This script provides an example of how to use OpenAI models with the MacBehaviour package.

If you want to learn more about this package, please refer to the tutorial.

Install and load the package. you can skip it if you have already done it.

install.packages("devtools")
devtools::install_github("xufengduan/MacBehaviour", upgrade = "never")
library("MacBehaviour")

Communicate with one LLM: authenticates API access for the models you are working with.

Replace YOUR_API_KEY to you personal API key. For more information on obtaining API keys for different platforms, refer to this documentation.

For the model ID, you can use gpt-3.5-turbo or choose from this list of OpenAI models.

setKey(api_key = "your_api_key_here", model = "gpt-3.5-turbo")

Load Data: organizes your experimental data from a data frame.

You can find the demo data here. If you want to learn more details, please refer to this tutorial

df <- read.xlsx("./Data_OTPR.xlsx")  # Load your data file
ExperimentItem <- loadData(runList = df$Run, itemList = df$Item, conditionList = df$Condition, promptList = df$Prompt)

Set Experimental Design.

Design <- experimentDesign(ExperimentItem, session = 1, randomItem = FALSE)

Configures model parameters. You can find more parameters here.

gptConfig <- preCheck( data = Design, systemPrompt = "You are a participant in a psychology experiment.", max_tokens = 500)

Run the Experiment.

runExperiment(gptConfig, savePath = "demo_results.csv")

Demo Code - Qianfan Baidu

We have provided a demonstration script for models hosted on Baidu’s Qianfan platform. You can begin by experimenting with free models such as Yi-34B-Chat, or choose from other models like the Meta-Llama and Mixtral families.

For more details on obtaining API and secret keys, refer to this guide. To browse available models, check this list. Be aware that some models require payment for usage, as explained here.

Install and load the package. You can skip this if it’s already installed.

install.packages("devtools")
devtools::install_github("xufengduan/MacBehaviour", upgrade = "never")
library("MacBehaviour")

Communicate with one LLM: authenticate API access for the models you are working with.

Replace your_api_key_here and your_secret_key_here with your personal API and secret keys. For more information on obtaining API and secret keys, refer to this documentation.

For the model ID, you can use Yi-34B-Chat (currently free) or select from models like Meta-Llama and Mixtral families here.

setKey(api_key = "your_api_key_here", secret_key = "your_secret_key_here", model = "Yi-34B-Chat")

Load Data: organizes your experimental data from a data frame.

You can find the demo data here. For more details, please refer to the tutorial.

df <- read.xlsx("./Data_OTPR.xlsx")  # Load your data file
ExperimentItem <- loadData(runList = df$Run, itemList = df$Item, conditionList = df$Condition, promptList = df$Prompt)

Set Experimental Design.

Design <- experimentDesign(ExperimentItem, session = 1, randomItem = FALSE)

Configure model parameters.

gptConfig <- preCheck(data = Design, systemPrompt = "You are a participant in a psychology experiment.", max_tokens = 500)

Run the Experiment.

runExperiment(gptConfig, savePath = "demo_results.csv")

Tutorial

1. Communicate with Models

Authenticate with LLMs using an API key.

setKey(api_key = "YOUR_API_KEY", model = "YOUR_MODEL")

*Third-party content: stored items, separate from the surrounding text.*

import Mathlib
import Summits.ResolutionOfSingularities.ResolutionOfSingularities.Theorems.HomologicalConductorPersistenceSurfaceSaturationRegularSequenceExt
import Summits.ResolutionOfSingularities.ResolutionOfSingularities.Theorems.HomologicalConductorPersistenceCompletionAscentHolds
import Summits.ResolutionOfSingularities.ResolutionOfSingularities.Theorems.HomologicalConductorPersistenceFaithfullyFlatDescentCompletion
import Summits.ResolutionOfSingularities.ResolutionOfSingularities.Theorems.HomologicalConductorPersistenceCompletionIsolatedTransfer
import Summits.ResolutionOfSingularities.ResolutionOfSingularities.Theorems.HomologicalConductorPersistencePeriodicSaturationStage
import Literature.AlgebraicGeometry.Resolution.NormalAscentCompletion
import Literature.AlgebraicGeometry.Resolution.AdicCompletionRegular
import HarnessLib

/-!
# Rung S-2 `PersistenceSurface` (stmt-ResolutionOfSingularities-19970) — the COMPLETION DOOR for the saturation
# `Sat_N`: `ca(T̂) = caᴺ(T̂) ⇒ ca(T) = caᴺ(T)`, and the Gorenstein / complete-intersection input read on `T̂`

Route `ResolutionOfSingularities/HomologicalConductor`, chain W4.4b, rung S-2 `PersistenceSurface`
(stmt-ResolutionOfSingularities-19970), registered skeleton 1a77c002, stub
`stub_saturationFourSurfaceResidualFour : SaturationFourSurfaceResidual₄`.  [OURS · bookkeeping over LANDED tree lemmas +
pure commutative algebra; AI-written, weaker than expert review; NOT a statement of the manuscript under study (Hironaka
2017) and no statement of that manuscript is used.]  DEF-FREE; `--supports` only.

The exemptions of the saturation stub landed so far (Gorenstein stages, p794975; complete intersections of any
codimension, p807481) are phrased on the STAGE `T` itself.  Singularity theory presents a surface point by its COMPLETE
local ring (`T̂ ≅ k'⟦x₁,…,x_e⟧/(f₁,…,f_{e−2})` for a complete intersection; the specimen charts of the line card are known
in this form).  Both halves of [Bahlekeh–Hakimian–Salarian–Takahashi, Thm. 4.5] are PROVED in the tree — descent
`caⁿ(T̂) ∩ T ⊆ caⁿ(T)` (`caCompletion_comap_le_holds`, p512917) and ascent `caⁿ(T) ⊆ caⁿ⁺ᵈ(T̂) ∩ T` for `T̂` an isolated
singularity (`le_caCompletion_comap_holds`) — so saturation DESCENDS from the completion at the same level:

* `cohomologyAnnihilator_le_caAt_of_completion` — `T` noetherian local of dimension `d`, `T̂` an isolated singularity,
  `caⁿ(T̂) ⊆ caᴺ(T̂)` for all `n ≥ N` ⇒ `ca(T) ⊆ caᴺ(T)`;  `cohomologyAnnihilator_eq_caAt_of_completion` (equality);
* `cohomologyAnnihilator_eq_three_of_completion_ext_eq_zero` — `Sat₃(T)` from a GORENSTEIN COMPLETION:
  `Extⁱ_{T̂}(W, T̂) = 0` (`i ≥ 3`, `W` f.g.), `T̂` a domain and an isolated singularity (hand-2's
  `cohomologyAnnihilatorOfDegree_eq_three_of_ext_eq_zero` on `T̂`, p794975);
* `cohomologyAnnihilator_eq_three_of_completion_ringEquiv_ofList` — `Sat₃(T)` when `T̂` is PRESENTED as a complete
  intersection `S ⧸ (f₁,…,f_c)`, `S` regular local of dimension `2 + c`, `fᵢ ∈ 𝔪_S`, `dim T = 2` (equation count,
  `ext_ofList_eq_zero_of_ringKrullDim_quotient_eq`, p807481/its append; `dim T̂ = dim T`);
* route vocabulary: `ca_subset_caAt_of_completion_ext_eq_zero`, `ca_subset_caAt_of_completion_ringEquiv_ofList` — at a
  NORMAL stage `↥T ⊆ K` essentially of finite type over `k`, of Krull dimension `2`, which is an isolated singularity
  (every normal surface stage), `ca T ⊆ caAt n T` (`n ≥ 3`) as soon as `T̂` is Gorenstein, resp. presented as a complete
  intersection; `T̂` is a domain by Stacks 0C23 (`IsGRing.isDomain_and_isIntegrallyClosed_adicCompletion`, e.f.t. ⇒ G-ring)
  and an isolated singularity by `isIsolatedSingularity_adicCompletion_of_essFiniteType`.

Net effect on the by-name chain: the (NG) hypothesis of the door of record (`…PersistenceSurfaceDoorNonGorenstein`) may be
checked on the COMPLETED local ring of the stage; it is idle wherever `T̂_m` is Gorenstein — in particular at every normal
surface stage analytically isomorphic to a complete intersection.

References: A. Bahlekeh, E. Hakimian, S. Salarian, R. Takahashi, Q. J. Math. 67 (2016), Thm. 4.5
[`BahlekehHakimianSalarianTakahashi2015`]; W. Bruns, J. Herzog, *Cohen–Macaulay rings*, Lemma 3.1.16, Thm. 3.3.10
[`BrunsHerzog1998`]; The Stacks project, Tag 0C23 [`StacksProject`] — all used only through landed tree lemmas.
-/

noncomputable section

-- single-problem summit: the doubled namespace component `ResolutionOfSingularities` is forced
set_option linter.dupNamespace false

namespace Summit.ResolutionOfSingularities.ResolutionOfSingularities.Theorems.HomologicalConductor.PersistenceSurfaceSaturationCompletionGorenstein

open CategoryTheory CategoryTheory.Abelian IsLocalRing Literature.RingTheory.CohomologyAnnihilator
open Literature.AlgebraicGeometry.Resolution
open Summit.ResolutionOfSingularities.ResolutionOfSingularities.Theorems.HomologicalConductor.CompletionAscentHolds
  (le_caCompletion_comap_holds)
open Summit.ResolutionOfSingularities.ResolutionOfSingularities.Theorems.HomologicalConductor.PersistenceFaithfullyFlatDescentCompletion
  (caCompletion_comap_le_holds)
open Summit.ResolutionOfSingularities.ResolutionOfSingularities.Theorems.HomologicalConductor.PersistenceSurfaceSaturationGorenstein
open Summit.ResolutionOfSingularities.ResolutionOfSingularities.Theorems.HomologicalConductor.PersistenceSurfaceSaturationRegularSequenceExt
open Summit.ResolutionOfSingularities.ResolutionOfSingularities.Theorems.HomologicalConductor.CompletionIsolatedTransfer
open Summit.ResolutionOfSingularities.ResolutionOfSingularities.Theorems.HomologicalConductor.PeriodicSaturationStage
  (ca_subset_caAt_of_le)

universe u

/-! ## Saturation descends from the completion -/

section Descent

variable {R : Type u} [CommRing R] [IsNoetherianRing R] [IsLocalRing R]

/-- **Saturation descends from the completion, level by level.**  For a noetherian local ring `R` of Krull dimension
`d` whose completion `R̂` is an isolated singularity: if `caⁿ(R̂) ⊆ caᴺ(R̂)` for every `n ≥ N`, then `ca(R) ⊆ caᴺ(R)`
— `x ∈ caⁿ(R) ⊆ caⁿ⁺ᵈ(R̂) ∩ R` (ascent, BHST 4.5 (2)) `⊆ caⁿ⁺ᵈ⁺ᴺ(R̂) ∩ R ⊆ caᴺ(R̂) ∩ R ⊆ caᴺ(R)` (descent, BHST 4.5 (1)).
[cite: BahlekehHakimianSalarianTakahashi2015, Thm. 4.5] -/
theorem cohomologyAnnihilator_le_caAt_of_completion {d : ℕ} (hd : ringKrullDim R = d)
    (hiso : IsIsolatedSingularity (AdicCompletion (maximalIdeal R) R)) {N : ℕ}
    (hsat : ∀ n : ℕ, N ≤ n → cohomologyAnnihilatorOfDegree (AdicCompletion (maximalIdeal R) R) n ≤
      cohomologyAnnihilatorOfDegree (AdicCompletion (maximalIdeal R) R) N) :
    cohomologyAnnihilator R ≤ cohomologyAnnihilatorOfDegree R N := by
  intro x hx
  obtain ⟨n, hn⟩ := mem_cohomologyAnnihilator_iff.mp hx
  have h1 := le_caCompletion_comap_holds R d hd hiso n hn
  rw [Ideal.mem_comap] at h1
  have h2 : algebraMap R (AdicCompletion (maximalIdeal R) R) x ∈
      cohomologyAnnihilatorOfDegree (AdicCompletion (maximalIdeal R) R) N :=
    hsat (n + d + N) (by omega) (cohomologyAnnihilatorOfDegree_mono (by omega) h1)
  exact caCompletion_comap_le_holds R N (Ideal.mem_comap.mpr h2)

/-- **`ca(R) = caᴺ(R)` from `ca(R̂) = caᴺ(R̂)`** (levelled form `caⁿ(R̂) = caᴺ(R̂)`, `n ≥ N`), `R̂` an isolated
singularity. [cite: BahlekehHakimianSalarianTakahashi2015, Thm. 4.5] -/
theorem cohomologyAnnihilator_eq_caAt_of_completion {d : ℕ} (hd : ringKrullDim R = d)
    (hiso : IsIsolatedSingularity (AdicCompletion (maximalIdeal R) R)) {N : ℕ}
    (hsat : ∀ n : ℕ, N ≤ n → cohomologyAnnihilatorOfDegree (AdicCompletion (maximalIdeal R) R) n =
      cohomologyAnnihilatorOfDegree (AdicCompletion (maximalIdeal R) R) N) :
    cohomologyAnnihilator R = cohomologyAnnihilatorOfDegree R N :=
  le_antisymm (cohomologyAnnihilator_le_caAt_of_completion hd hiso fun n hn => (hsat n hn).le)
    (cohomologyAnnihilatorOfDegree_le N)

/-- **`Sat₃(R)` from a GORENSTEIN COMPLETION.**  `R` noetherian local of dimension `d`, `R̂` a domain and an isolated
singularity with `Extⁱ_{R̂}(W, R̂) = 0` for all finitely generated `W` and all `i ≥ 3` ⇒ `ca(R) = ca³(R)`
(`cohomologyAnnihilatorOfDegree_eq_three_of_ext_eq_zero` on `R̂`, then descent).
[cite: BahlekehHakimianSalarianTakahashi2015, Thm. 4.5; BrunsHerzog1998, Thm. 3.3.10] -/
theorem cohomologyAnnihilator_eq_three_of_completion_ext_eq_zero {d : ℕ} (hd : ringKrullDim R = d)
    (hiso : IsIsolatedSingularity (AdicCompletion (maximalIdeal R) R))
    [IsDomain (AdicCompletion (maximalIdeal R) R)]
    (hGor : ∀ (W : ModuleCat.{u} (AdicCompletion (maximalIdeal R) R)),
      Module.Finite (AdicCompletion (maximalIdeal R) R) W → ∀ i : ℕ, 3 ≤ i →
        ∀ e : Ext.{u} W (ModuleCat.of (AdicCompletion (maximalIdeal R) R) (AdicCompletion (maximalIdeal R) R)) i,
          e = 0) :
    cohomologyAnnihilator R = cohomologyAnnihilatorOfDegree R 3 := by
  haveI : IsNoetherianRing (AdicCompletion (maximalIdeal R) R) := isNoetherianRing_adicCompletion_maximalIdeal R
  exact cohomologyAnnihilator_eq_caAt_of_completion hd hiso fun n hn =>
    cohomologyAnnihilatorOfDegree_eq_three_of_ext_eq_zero hGor hn

/-- **`Sat₃(R)` when the COMPLETION is PRESENTED as a complete intersection.**  `R` noetherian local of Krull dimension
`2`, `R̂` an isolated singularity, `e : R̂ ≃+* S ⧸ (rs)` with `S` regular local of dimension `2 + rs.length` and
`rs ⊆ 𝔪_S` ⇒ `ca(R) = ca³(R)` (equation count: `dim S ⧸ (rs) = dim R̂ = dim R = 2`; `R̂` is a domain because `S ⧸ (rs)` is
one — required as an instance on the presentation). [cite: BahlekehHakimianSalarianTakahashi2015, Thm. 4.5; BrunsHerzog1998, Lemma 3.1.16, Thm. 3.3.10] -/
theorem cohomologyAnnihilator_eq_three_of_completion_ringEquiv_ofList (hd : ringKrullDim R = (2 : ℕ))
    (hiso : IsIsolatedSingularity (AdicCompletion (maximalIdeal R) R)) {S : Type u} [CommRing S]
    [IsRegularLocalRing S] (rs : List S) (hmem : ∀ x ∈ rs, x ∈ maximalIdeal S)
    (hS : ringKrullDim S = (2 + rs.length : ℕ)) [IsDomain (S ⧸ Ideal.ofList rs)]
    (e : AdicCompletion (maximalIdeal R) R ≃+* S ⧸ Ideal.ofList rs) :
    cohomologyAnnihilator R = cohomologyAnnihilatorOfDegree R 3 := by
  haveI : IsDomain (AdicCompletion (maximalIdeal R) R) := MulEquiv.isDomain (S ⧸ Ideal.ofList rs) e.toMulEquiv
  have hq : ringKrullDim (S ⧸ Ideal.ofList rs) = (2 : ℕ) := by
    rw [← ringKrullDim_eq_of_ringEquiv e, ringKrullDim_adicCompletion, hd]
  exact cohomologyAnnihilator_eq_three_of_completion_ext_eq_zero hd hiso
    (ext_eq_zero_of_ringEquiv e fun W hW i hi x =>
      ext_ofList_eq_zero_of_ringKrullDim_quotient_eq (d := 2) rs hmem hS hq W hW hi x)

end Descent

/-! ## Route vocabulary: the (NG) input read on the completion of a normal surface stage -/

section Stage

variable {k K : Type u} [Field k] [Field K] [Algebra k K]

/-- **The completion of a normal stage essentially of finite type over a field is a domain** (Stacks 0C23 through the
tree: e.f.t. ⇒ G-ring, `isGRing_of_essFiniteType`; normal local G-ring ⇒ analytically normal,
`IsGRing.isDomain_and_isIntegrallyClosed_adicCompletion`). [cite: StacksProject, Tag 0C23] -/
theorem isDomain_adicCompletion_of_isIntegrallyClosed (T : Subalgebra k K) [IsNoetherianRing ↥T]
    [IsLocalRing ↥T] [IsIntegrallyClosed ↥T] (hT : Algebra.EssFiniteType k ↥T) :
    IsDomain (AdicCompletion (maximalIdeal ↥T) ↥T) :=
  ((isGRing_of_essFiniteType k ↥T hT).isDomain_and_isIntegrallyClosed_adicCompletion).1

/-- **`Satₙ` (`n ≥ 3`) at a normal surface stage whose COMPLETION is Gorenstein**, route vocabulary: for a normal local
stage `↥T ⊆ K`, essentially of finite type over `k`, of Krull dimension `d`, an isolated singularity, with
`Extⁱ_{T̂}(W, T̂) = 0` for all finitely generated `W` and `i ≥ 3`: `ca T ⊆ caAt n T` — in particular the `m`-th conjunct
`ca ⊆ caAt 4` of `SaturationFourSurfaceResidual₄` and the (NG) hypothesis of `…PersistenceSurfaceDoorNonGorenstein` are
idle there. [cite: BahlekehHakimianSalarianTakahashi2015, Thm. 4.5; BrunsHerzog1998, Thm. 3.3.10] -/
theorem ca_subset_caAt_of_completion_ext_eq_zero (T : Subalgebra k K) [IsNoetherianRing ↥T] [IsLocalRing ↥T]
    [IsIntegrallyClosed ↥T] (hT : Algebra.EssFiniteType k ↥T) {d : ℕ} (hd : ringKrullDim ↥T = d)
    (hisoT : IsIsolatedSingularity ↥T)
    (hGor : ∀ (W : ModuleCat.{u} (AdicCompletion (maximalIdeal ↥T) ↥T)),
      Module.Finite (AdicCompletion (maximalIdeal ↥T) ↥T) W → ∀ i : ℕ, 3 ≤ i →
        ∀ e : Ext.{u} W (ModuleCat.of (AdicCompletion (maximalIdeal ↥T) ↥T)
          (AdicCompletion (maximalIdeal ↥T) ↥T)) i, e = 0)
    {n : ℕ} (hn : 3 ≤ n) :
    {x : K | ∃ hx : x ∈ T, ∃ m : ℕ, ∀ i : ℕ, m ≤ i → ∀ (M N : ModuleCat.{u} ↥T),
        Module.Finite ↥T M → Module.Finite ↥T N →
          ∀ e : CategoryTheory.Abelian.Ext.{u} M N i, (⟨x, hx⟩ : ↥T) • e = 0} ⊆
      {x : K | ∃ hx : x ∈ T, ∀ i : ℕ, n ≤ i → ∀ (M N : ModuleCat.{u} ↥T),
        Module.Finite ↥T M → Module.Finite ↥T N →
          ∀ e : CategoryTheory.Abelian.Ext.{u} M N i, (⟨x, hx⟩ : ↥T) • e = 0} := by
  haveI := isDomain_adicCompletion_of_isIntegrallyClosed T hT
  have hiso := isIsolatedSingularity_adicCompletion_of_essFiniteType k hT hisoT
  exact ca_subset_caAt_of_le T
    ((cohomologyAnnihilator_eq_three_of_completion_ext_eq_zero hd hiso hGor).le.trans
      (cohomologyAnnihilatorOfDegree_mono hn))

/-- **`Satₙ` (`n ≥ 3`) at a two-dimensional normal stage whose COMPLETION is presented as a complete intersection**,
route vocabulary: `↥T` normal local, essentially of finite type over `k`, `dim ↥T = 2`, an isolated singularity, and
`e : T̂ ≃+* S ⧸ (f₁,…,f_c)` with `S` regular local of dimension `2 + c`, `fᵢ ∈ 𝔪_S`, `S ⧸ (f)` a domain ⇒ `ca T ⊆ caAt n T`.
This is the form in which the specimen charts of the line card are known (analytic type of the singular points of the
normalised `ca`-charts). [cite: BahlekehHakimianSalarianTakahashi2015, Thm. 4.5; BrunsHerzog1998, Lemma 3.1.16, Thm. 3.3.10] -/
theorem ca_subset_caAt_of_completion_ringEquiv_ofList (T : Subalgebra k K) [IsNoetherianRing ↥T]
    [IsLocalRing ↥T] [IsIntegrallyClosed ↥T] (hT : Algebra.EssFiniteType k ↥T)
    (hd : ringKrullDim ↥T = (2 : ℕ)) (hisoT : IsIsolatedSingularity ↥T) {S : Type u} [CommRing S]
    [IsRegularLocalRing S] (rs : List S) (hmem : ∀ x ∈ rs, x ∈ maximalIdeal S)
    (hS : ringKrullDim S = (2 + rs.length : ℕ)) [IsDomain (S ⧸ Ideal.ofList rs)]
    (e : AdicCompletion (maximalIdeal ↥T) ↥T ≃+* S ⧸ Ideal.ofList rs) {n : ℕ} (hn : 3 ≤ n) :
    {x : K | ∃ hx : x ∈ T, ∃ m : ℕ, ∀ i : ℕ, m ≤ i → ∀ (M N : ModuleCat.{u} ↥T),
        Module.Finite ↥T M → Module.Finite ↥T N →
          ∀ e : CategoryTheory.Abelian.Ext.{u} M N i, (⟨x, hx⟩ : ↥T) • e = 0} ⊆
      {x : K | ∃ hx : x ∈ T, ∀ i : ℕ, n ≤ i → ∀ (M N : ModuleCat.{u} ↥T),
        Module.Finite ↥T M → Module.Finite ↥T N →
          ∀ e : CategoryTheory.Abelian.Ext.{u} M N i, (⟨x, hx⟩ : ↥T) • e = 0} := by
  have hiso := isIsolatedSingularity_adicCompletion_of_essFiniteType k hT hisoT
  exact ca_subset_caAt_of_le T
    ((cohomologyAnnihilator_eq_three_of_completion_ringEquiv_ofList hd hiso rs hmem hS e).le.trans
      (cohomologyAnnihilatorOfDegree_mono hn))

end Stage

end Summit.ResolutionOfSingularities.ResolutionOfSingularities.Theorems.HomologicalConductor.PersistenceSurfaceSaturationCompletionGorenstein

end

# you need to input an additional argument secrect_key = "YOUR_SCRECT_KEY" here to access to Baidu Qianfan platform.

# Then you will receive a message:

## "Setup api_key successful!"

Arguments: Replace YOUR_API_KEY and YOUR_MODEL with your personal key and selected model index.

The “api_key” argument, required, needs the user’s personal API (Application Programming Interface) from OpenAI, Hugging Face, or other companies. If users are using a self-hosted model, please enter “NA.” For more information on obtaining API keys for different platforms, refer to this documentation.
The “model” argument, required, a character vector, specifies the index of the selected model.

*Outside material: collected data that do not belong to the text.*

import Literature.NumberTheory.Automorphic.RankOneOrbitBruhat
import Literature.NumberTheory.Automorphic.LowestWeightBorel
import HarnessLib

/-!
# The orbit of the highest weight line in semisimple rank one, for a general Borel subgroup
# `B ⊇ T · U_α`: data, fixed points, weights, limits, charts

Springer, *Linear Algebraic Groups* (2nd ed.), 7.1.5 and 7.2.2, on `k`-points, generalising the
files `RankOneOrbit.lean` / `RankOneOrbitCell.lean` / `RankOneOrbitBruhat.lean` of the tree from
the Borel subgroup `T · u(𝔾ₐ)` and the hypothesis `Z_G(T) = T` to an arbitrary Borel subgroup
`B ⊇ T · u(𝔾ₐ)`. This generality is what is needed to *prove* Springer 7.3.3 (ii) (`T · U_α` is
a Borel subgroup: the named fact `exists_rootHom_sup_isBorelIn_of_central`, discharged in
`RankOneCurveBruhat.lean`): the analysis of the curve `G / B ≅ ℙ¹` shows that
`B = (T · U_α) · (B ∩ m B m⁻¹)`, whence `B = T · U_α`.

The data `RankOneCurveData G T B α u m ρ v` (a `Prop`-valued structure): `G` Zariski-connected
with maximal torus `T`, a root `α` with `(Ker α)°` central, a root homomorphism `u` for `α`, a
Borel subgroup `B ⊇ T · u(𝔾ₐ)` containing `Z_G(T)` (6.4.8 (ii)), an element `m ∈ N_G(T)` such
that `m B m⁻¹ ≠ B` and such that `B`, `m B m⁻¹` are the only Borel subgroups containing `T`
(7.1.4), a rational representation `ρ` with `ρ(T)` diagonal and a vector `v ≠ 0` whose line has
stabiliser exactly `B` and closed orbit cone, such that `ρ(u(y))` moves `ρ(m) v` for `y ≠ 0`
(7.2.2: `U_α ∩ m B m⁻¹ = {e}`). Every `RankOneCurveData` of the tree gives such data
(`RankOneCurveData.curveData`), and for a connected *reductive* `G` the data exist for every
Borel subgroup `B ⊇ T · u(𝔾ₐ)` (`exists_rankOneCurveData`, `RankOneCurveBruhat.lean`). Proved
here, replacing the inputs the tree's files take from `B = T · U_α` and `Z_G(T) = T`:

* `mem_borel_of_map_conj_eq` — **`N_G(T) ∩ N_G(B) ⊆ B`** (an element of `N_G(T)` maps `α` to
  `±α`, `charConj_eq_or_eq_inv_of_central`; if it fixes `α` it centralises `T`
  (`mem_centralizer_of_charConj_eq_of_central`) and lies in `B`; if both it and `m` invert `α`,
  their quotient lies in `B` and `m B m⁻¹ = B`); `charConj_eq_inv` (`m` inverts `α`);
* `mem_or_exists_of_conj_le` and **`smul_or_smul_of_fixed`** (the `T`-fixed points of `G · [v]`
  are `[v]` and `[ρ(m) v]`, 7.1.5 (i)), by conjugacy of maximal tori in `B`
  (`exists_mem_normalizer_mul_of_map_conj_le`).

Everything after these (weights, the separation lemma `wt_eq_of_wtInt_eq`, `U_α` raises weights,
the opposite root homomorphism, limits `botPart`/`topPart`, extremal weights, the charts
`exists_low_coords` / `exists_high_coords`) is the tree's `RankOneOrbit*.lean` argument, verbatim
for the new data.

## References

* T. A. Springer, *Linear Algebraic Groups*, 2nd ed., Progress in Mathematics 9, Birkhäuser
  (1998), 6.4.8, 7.1.4–7.1.5, 7.2.2, 7.3.3 [SpringerLAG1998].
-/

open scoped MatrixGroups IsMulCommutative
open Matrix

For OpenAI models, you can find the list of available model indexes here.

For Hugging Face models, the model name corresponds to the repository name (e.g., meta-llama/Llama-2-13b-hf). A list of available models can be found here. You might need to subscribe PRO for access to more advanced models(e.g., Llama 3.1 families).

For self-hosted models, users can find the model’s name at the model’s corresponding repository (for a summary, see here).
The “api_url” argument, optional, a character vector, specifies the interface domain of the selected model. By default, the system will automatically determine the appropriate URL based on the user’s “api_key”. Users can still specify a custom api_url, which will take precedence. For experiments using the GPT family, the URLs are documented in OpenAI’s API reference. For Llama models available through Hugging Face, the model’s URL can be found in the respective model’s repository, such as ” https://api-inference.huggingface.co/models/meta-llama/Llama-2-70b-chat-hf”. For self-hosted models, please fill this argument with the user’s local URL (for more information, see here).

2. Experiment Design:

“MacBehaviour” can implement an experiment in two types of designs.

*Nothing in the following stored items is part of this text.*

/-! ## R1 ⟺ fixed-torus eventual non-vanishing (given a package map) -/

/-- **(←) R1 from eventual non-vanishing**: if for every compact simple `G` and every `r` with some package map the cumulant is
eventually non-zero on every fixed torus, then `SkewnessForPackageMap` holds — with NO ultraviolet engine. -/
theorem skewnessForPackageMap_of_eventually_ne_zero
    (hev : ∀ (G : Type) [Group G] [TopologicalSpace G] [IsTopologicalGroup G] [CompactSpace G],
      IsCompactSimpleLieGroup G →
        letI : MeasurableSpace G := borel G
        haveI : BorelSpace G := ⟨rfl⟩
        ∀ (r : LatticeRep G), (∃ a : ℝ → ℝ, TwoPointPackage r a) →
          ∀ (L : ℕ) [NeZero L] (n : ℕ), 1 ≤ n → 8 * n ≤ L → ∀ᶠ β in atTop, kappa3 r L β n ≠ 0) :
    SkewnessForPackageMap := by
  intro G _ _ _ _ hG
  letI : MeasurableSpace G := borel G
  haveI : BorelSpace G := ⟨rfl⟩
  intro r hex
  obtain ⟨a₀, h₀⟩ := hex
  obtain ⟨a, -, hP, hS⟩ :=
    exists_package_and_skewness_of_eventually_ne_zero r h₀ (fun L _ n hn h8 => hev G hG r ⟨a₀, h₀⟩ L n hn h8)
  exact ⟨a, hP, hS⟩

/-- **(→) eventual non-vanishing from R1**: the package map R1 returns is positive and tends to `0`, so its skewness package
forces `κ₃ ≠ 0` eventually on every fixed torus (landed `eventually_kappa3_ne_zero`). -/
theorem eventually_ne_zero_of_skewnessForPackageMap (h : SkewnessForPackageMap) :
    ∀ (G : Type) [Group G] [TopologicalSpace G] [IsTopologicalGroup G] [CompactSpace G],
      IsCompactSimpleLieGroup G →
        letI : MeasurableSpace G := borel G
        haveI : BorelSpace G := ⟨rfl⟩
        ∀ (r : LatticeRep G), (∃ a : ℝ → ℝ, TwoPointPackage r a) →
          ∀ (L : ℕ) [NeZero L] (n : ℕ), 1 ≤ n → 8 * n ≤ L → ∀ᶠ β in atTop, kappa3 r L β n ≠ 0 := by
  intro G _ _ _ _ hG
  letI : MeasurableSpace G := borel G
  haveI : BorelSpace G := ⟨rfl⟩
  intro r hex L _ n hn h8
  obtain ⟨a, hP, hS⟩ := h G hG r hex
  obtain ⟨Γ, β₀, ℓ₀, c, C, -, -, ha, ha0, -⟩ := id hP
  exact eventually_kappa3_ne_zero r ha ha0 hS L n hn h8

/-- **R1 ⟺ fixed-torus eventual non-vanishing given a package map.**  The ∃-bundled (assembly-sufficient) form of crux
`FemtoCurvatureSkewness` says exactly: for every compact simple `G` and every lattice representation `r` for which SOME unit map
carries the two-point package of `FemtoCurvatureTwoPoint`, on every torus `(ℤ/L)⁴` and every separation `1 ≤ n ≤ L/8` the third
cumulant `κ₃(P_0^{01}, P_{ne₂}^{01}, P_{ne₃}^{01})` is non-zero for all sufficiently large `β`.  (The recommended restatement
of item 9365: the right-hand side, verbatim.) -/
theorem skewnessForPackageMap_iff_eventually_ne_zero : SkewnessForPackageMap ↔ ∀ (G : Type) [Group G] [TopologicalSpace G] [IsTopologicalGroup G] [CompactSpace G], IsCompactSimpleLieGroup G → letI : MeasurableSpace G := borel G; haveI : BorelSpace G := ⟨rfl⟩; ∀ (r : LatticeRep G), (∃ a : ℝ → ℝ, TwoPointPackage r a) → ∀ (L : ℕ) [NeZero L] (n : ℕ), 1 ≤ n → 8 * n ≤ L → ∀ᶠ β in atTop, kappa3 r L β n ≠ 0 :=
  ⟨eventually_ne_zero_of_skewnessForPackageMap, skewnessForPackageMap_of_eventually_ne_zero⟩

1) multiple-trials-per-run design resembles typical psychological experiments, where a human participant encounters multiple trials in an experiment. Here, you present multiple experimental trials, one by one, to an LLM in a single conversation. Note that earlier input and output will serve as the context for a current trial.

2) one-trial-per-run design, you only present a single trial of prompt and stimulus to an LLM in a conversation, and you present another trial in a new conversation.

3. Demo Experiments:

To illustrate these designs and how to construct the experimental stimuli, we next use a demo experiment.

Cassidy et al. (1999) showed that speakers of English can infer the gender of novel personal names from phonology.

In particular, when asked to complete a sentence fragment:

After Corlak/Corla went to bed …

People tend to use a masculine pronoun for names ending in a closed syllable (e.g., Corlak) but a feminine pronoun for those ending in an open syllable (e.g., Corla).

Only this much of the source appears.